**HOW TO COMPLETE THIS TASK:**
Examine each line of the data. Copy those that contain the string "machine".

----- AVAILABLE DATA

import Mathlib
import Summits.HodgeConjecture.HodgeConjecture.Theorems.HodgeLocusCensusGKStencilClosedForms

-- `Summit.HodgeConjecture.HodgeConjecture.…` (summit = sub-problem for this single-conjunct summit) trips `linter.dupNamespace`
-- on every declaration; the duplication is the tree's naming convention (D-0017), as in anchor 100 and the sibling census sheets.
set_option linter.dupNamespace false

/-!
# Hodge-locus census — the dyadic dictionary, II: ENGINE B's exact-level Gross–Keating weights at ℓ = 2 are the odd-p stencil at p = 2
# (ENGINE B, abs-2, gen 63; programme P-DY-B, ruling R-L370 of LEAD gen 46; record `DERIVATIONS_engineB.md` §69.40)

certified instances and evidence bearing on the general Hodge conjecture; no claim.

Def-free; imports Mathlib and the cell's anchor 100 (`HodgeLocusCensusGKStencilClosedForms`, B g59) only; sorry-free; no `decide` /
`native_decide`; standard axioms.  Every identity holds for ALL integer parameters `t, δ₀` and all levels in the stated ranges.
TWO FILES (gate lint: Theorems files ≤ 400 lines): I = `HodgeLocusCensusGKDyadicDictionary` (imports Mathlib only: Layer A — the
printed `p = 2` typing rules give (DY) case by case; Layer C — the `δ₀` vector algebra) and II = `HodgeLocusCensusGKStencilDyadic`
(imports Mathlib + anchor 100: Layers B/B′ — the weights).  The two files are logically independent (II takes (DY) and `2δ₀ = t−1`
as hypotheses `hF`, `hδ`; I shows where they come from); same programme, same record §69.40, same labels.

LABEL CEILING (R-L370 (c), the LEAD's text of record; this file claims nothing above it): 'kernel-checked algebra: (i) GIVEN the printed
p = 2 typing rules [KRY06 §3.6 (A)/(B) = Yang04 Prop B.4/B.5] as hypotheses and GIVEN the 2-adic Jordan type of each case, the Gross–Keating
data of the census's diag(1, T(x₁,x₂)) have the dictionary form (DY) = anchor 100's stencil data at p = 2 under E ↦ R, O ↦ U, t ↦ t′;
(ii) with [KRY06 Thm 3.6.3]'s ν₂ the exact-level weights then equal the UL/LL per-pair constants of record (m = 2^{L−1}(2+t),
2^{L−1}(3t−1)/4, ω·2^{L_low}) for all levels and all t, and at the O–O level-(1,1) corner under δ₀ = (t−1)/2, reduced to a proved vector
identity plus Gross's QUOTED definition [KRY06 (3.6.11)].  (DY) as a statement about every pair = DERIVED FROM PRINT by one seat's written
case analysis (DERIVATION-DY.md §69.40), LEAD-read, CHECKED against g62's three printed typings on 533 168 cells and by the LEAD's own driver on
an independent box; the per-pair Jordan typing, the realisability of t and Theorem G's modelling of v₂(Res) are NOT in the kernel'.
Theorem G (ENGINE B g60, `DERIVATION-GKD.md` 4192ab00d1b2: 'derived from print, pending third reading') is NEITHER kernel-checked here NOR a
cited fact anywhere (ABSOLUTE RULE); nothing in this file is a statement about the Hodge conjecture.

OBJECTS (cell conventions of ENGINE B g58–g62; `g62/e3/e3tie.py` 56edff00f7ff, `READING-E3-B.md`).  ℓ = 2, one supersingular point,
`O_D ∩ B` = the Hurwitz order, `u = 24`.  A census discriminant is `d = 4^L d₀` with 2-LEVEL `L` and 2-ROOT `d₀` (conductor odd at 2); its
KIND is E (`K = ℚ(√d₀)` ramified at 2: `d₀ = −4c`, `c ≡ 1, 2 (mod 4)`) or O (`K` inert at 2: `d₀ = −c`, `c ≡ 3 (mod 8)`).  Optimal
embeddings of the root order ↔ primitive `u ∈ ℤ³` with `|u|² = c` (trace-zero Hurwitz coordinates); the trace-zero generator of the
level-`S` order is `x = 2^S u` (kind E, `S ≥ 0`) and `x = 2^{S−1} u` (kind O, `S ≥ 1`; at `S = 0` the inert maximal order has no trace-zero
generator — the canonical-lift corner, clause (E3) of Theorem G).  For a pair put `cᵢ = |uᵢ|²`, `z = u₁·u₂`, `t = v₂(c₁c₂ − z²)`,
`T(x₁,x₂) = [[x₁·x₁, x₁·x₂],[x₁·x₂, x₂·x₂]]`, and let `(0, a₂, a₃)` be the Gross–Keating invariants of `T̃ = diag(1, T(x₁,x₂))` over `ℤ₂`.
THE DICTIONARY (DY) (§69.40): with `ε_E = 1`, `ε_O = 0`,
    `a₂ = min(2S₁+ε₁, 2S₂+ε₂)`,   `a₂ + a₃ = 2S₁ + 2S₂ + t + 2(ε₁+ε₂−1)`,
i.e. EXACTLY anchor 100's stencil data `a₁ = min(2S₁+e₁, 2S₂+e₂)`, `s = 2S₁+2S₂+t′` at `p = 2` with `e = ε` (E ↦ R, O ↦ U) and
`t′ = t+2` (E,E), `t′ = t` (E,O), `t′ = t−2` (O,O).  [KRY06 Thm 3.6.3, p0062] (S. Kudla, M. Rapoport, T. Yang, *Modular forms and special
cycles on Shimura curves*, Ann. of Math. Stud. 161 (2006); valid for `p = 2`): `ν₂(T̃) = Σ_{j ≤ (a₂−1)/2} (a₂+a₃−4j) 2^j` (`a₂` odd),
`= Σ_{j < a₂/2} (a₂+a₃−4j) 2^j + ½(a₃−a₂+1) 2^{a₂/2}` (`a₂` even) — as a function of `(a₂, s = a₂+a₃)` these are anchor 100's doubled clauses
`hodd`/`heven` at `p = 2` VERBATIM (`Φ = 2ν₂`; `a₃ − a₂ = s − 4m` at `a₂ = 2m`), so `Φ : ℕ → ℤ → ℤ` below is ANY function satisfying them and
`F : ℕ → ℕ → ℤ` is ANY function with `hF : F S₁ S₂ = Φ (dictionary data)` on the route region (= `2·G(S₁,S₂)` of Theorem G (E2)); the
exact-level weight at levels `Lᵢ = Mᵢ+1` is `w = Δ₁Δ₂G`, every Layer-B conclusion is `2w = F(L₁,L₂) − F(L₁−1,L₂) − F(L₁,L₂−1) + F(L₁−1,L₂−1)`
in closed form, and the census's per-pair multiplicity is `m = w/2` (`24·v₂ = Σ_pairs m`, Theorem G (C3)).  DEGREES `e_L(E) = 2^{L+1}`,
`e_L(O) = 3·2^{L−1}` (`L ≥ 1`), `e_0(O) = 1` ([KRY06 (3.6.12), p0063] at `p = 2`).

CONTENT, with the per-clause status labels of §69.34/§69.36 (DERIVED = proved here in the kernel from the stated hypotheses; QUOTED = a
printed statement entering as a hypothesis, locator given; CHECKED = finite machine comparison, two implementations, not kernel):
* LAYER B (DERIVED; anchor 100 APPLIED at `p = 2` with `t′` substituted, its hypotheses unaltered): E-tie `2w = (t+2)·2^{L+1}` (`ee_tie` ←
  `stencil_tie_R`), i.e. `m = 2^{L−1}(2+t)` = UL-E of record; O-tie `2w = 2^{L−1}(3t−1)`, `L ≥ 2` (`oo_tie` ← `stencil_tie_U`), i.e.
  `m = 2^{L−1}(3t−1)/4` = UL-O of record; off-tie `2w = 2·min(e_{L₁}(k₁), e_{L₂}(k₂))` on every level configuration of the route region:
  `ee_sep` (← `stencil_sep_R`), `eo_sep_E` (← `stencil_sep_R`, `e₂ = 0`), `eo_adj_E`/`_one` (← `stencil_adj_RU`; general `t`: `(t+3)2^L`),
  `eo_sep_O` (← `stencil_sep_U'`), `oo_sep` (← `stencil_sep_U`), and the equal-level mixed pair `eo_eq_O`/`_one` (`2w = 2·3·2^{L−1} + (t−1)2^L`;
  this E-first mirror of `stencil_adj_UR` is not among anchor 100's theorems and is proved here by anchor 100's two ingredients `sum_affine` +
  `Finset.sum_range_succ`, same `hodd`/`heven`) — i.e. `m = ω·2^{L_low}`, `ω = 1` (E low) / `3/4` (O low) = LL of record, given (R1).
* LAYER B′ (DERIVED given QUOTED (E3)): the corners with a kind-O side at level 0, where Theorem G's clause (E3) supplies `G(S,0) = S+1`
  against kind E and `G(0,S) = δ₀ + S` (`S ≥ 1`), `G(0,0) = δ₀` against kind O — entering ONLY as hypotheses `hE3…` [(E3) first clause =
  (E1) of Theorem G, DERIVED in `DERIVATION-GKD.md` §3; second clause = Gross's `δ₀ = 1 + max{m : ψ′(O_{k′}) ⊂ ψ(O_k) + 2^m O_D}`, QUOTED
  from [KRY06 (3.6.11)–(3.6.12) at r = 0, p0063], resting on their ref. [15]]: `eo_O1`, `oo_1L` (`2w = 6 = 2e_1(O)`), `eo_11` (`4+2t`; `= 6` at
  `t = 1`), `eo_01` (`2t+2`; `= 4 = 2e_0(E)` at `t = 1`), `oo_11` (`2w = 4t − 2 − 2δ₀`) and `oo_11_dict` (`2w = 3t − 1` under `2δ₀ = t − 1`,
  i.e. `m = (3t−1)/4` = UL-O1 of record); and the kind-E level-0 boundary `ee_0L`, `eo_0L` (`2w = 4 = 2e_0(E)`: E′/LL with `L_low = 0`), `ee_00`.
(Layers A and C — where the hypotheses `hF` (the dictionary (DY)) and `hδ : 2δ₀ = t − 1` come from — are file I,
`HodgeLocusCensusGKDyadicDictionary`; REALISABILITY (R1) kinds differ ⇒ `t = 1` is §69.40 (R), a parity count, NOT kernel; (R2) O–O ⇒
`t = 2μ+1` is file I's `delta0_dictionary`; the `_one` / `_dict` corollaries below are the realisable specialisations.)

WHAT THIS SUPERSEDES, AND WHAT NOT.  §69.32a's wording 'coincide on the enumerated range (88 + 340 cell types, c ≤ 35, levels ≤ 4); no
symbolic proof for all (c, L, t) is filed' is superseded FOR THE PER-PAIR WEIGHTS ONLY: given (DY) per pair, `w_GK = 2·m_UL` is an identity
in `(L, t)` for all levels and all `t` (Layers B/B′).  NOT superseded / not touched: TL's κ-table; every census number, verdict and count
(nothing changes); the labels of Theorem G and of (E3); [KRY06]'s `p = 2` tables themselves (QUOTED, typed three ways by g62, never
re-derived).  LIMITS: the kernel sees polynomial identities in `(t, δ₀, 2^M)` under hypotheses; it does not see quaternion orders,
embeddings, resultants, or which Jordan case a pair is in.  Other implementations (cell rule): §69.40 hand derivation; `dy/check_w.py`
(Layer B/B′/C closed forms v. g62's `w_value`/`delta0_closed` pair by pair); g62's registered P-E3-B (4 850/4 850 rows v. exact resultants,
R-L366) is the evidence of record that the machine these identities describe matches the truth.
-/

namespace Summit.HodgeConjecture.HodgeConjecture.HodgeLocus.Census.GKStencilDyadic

----------

**RESPONSE BOX:**
printed statement entering as a hypothesis, locator given; CHECKED = finite machine comparison, two implementations, not kernel):
R-L366) is the evidence of record that the machine these identities describe matches the truth.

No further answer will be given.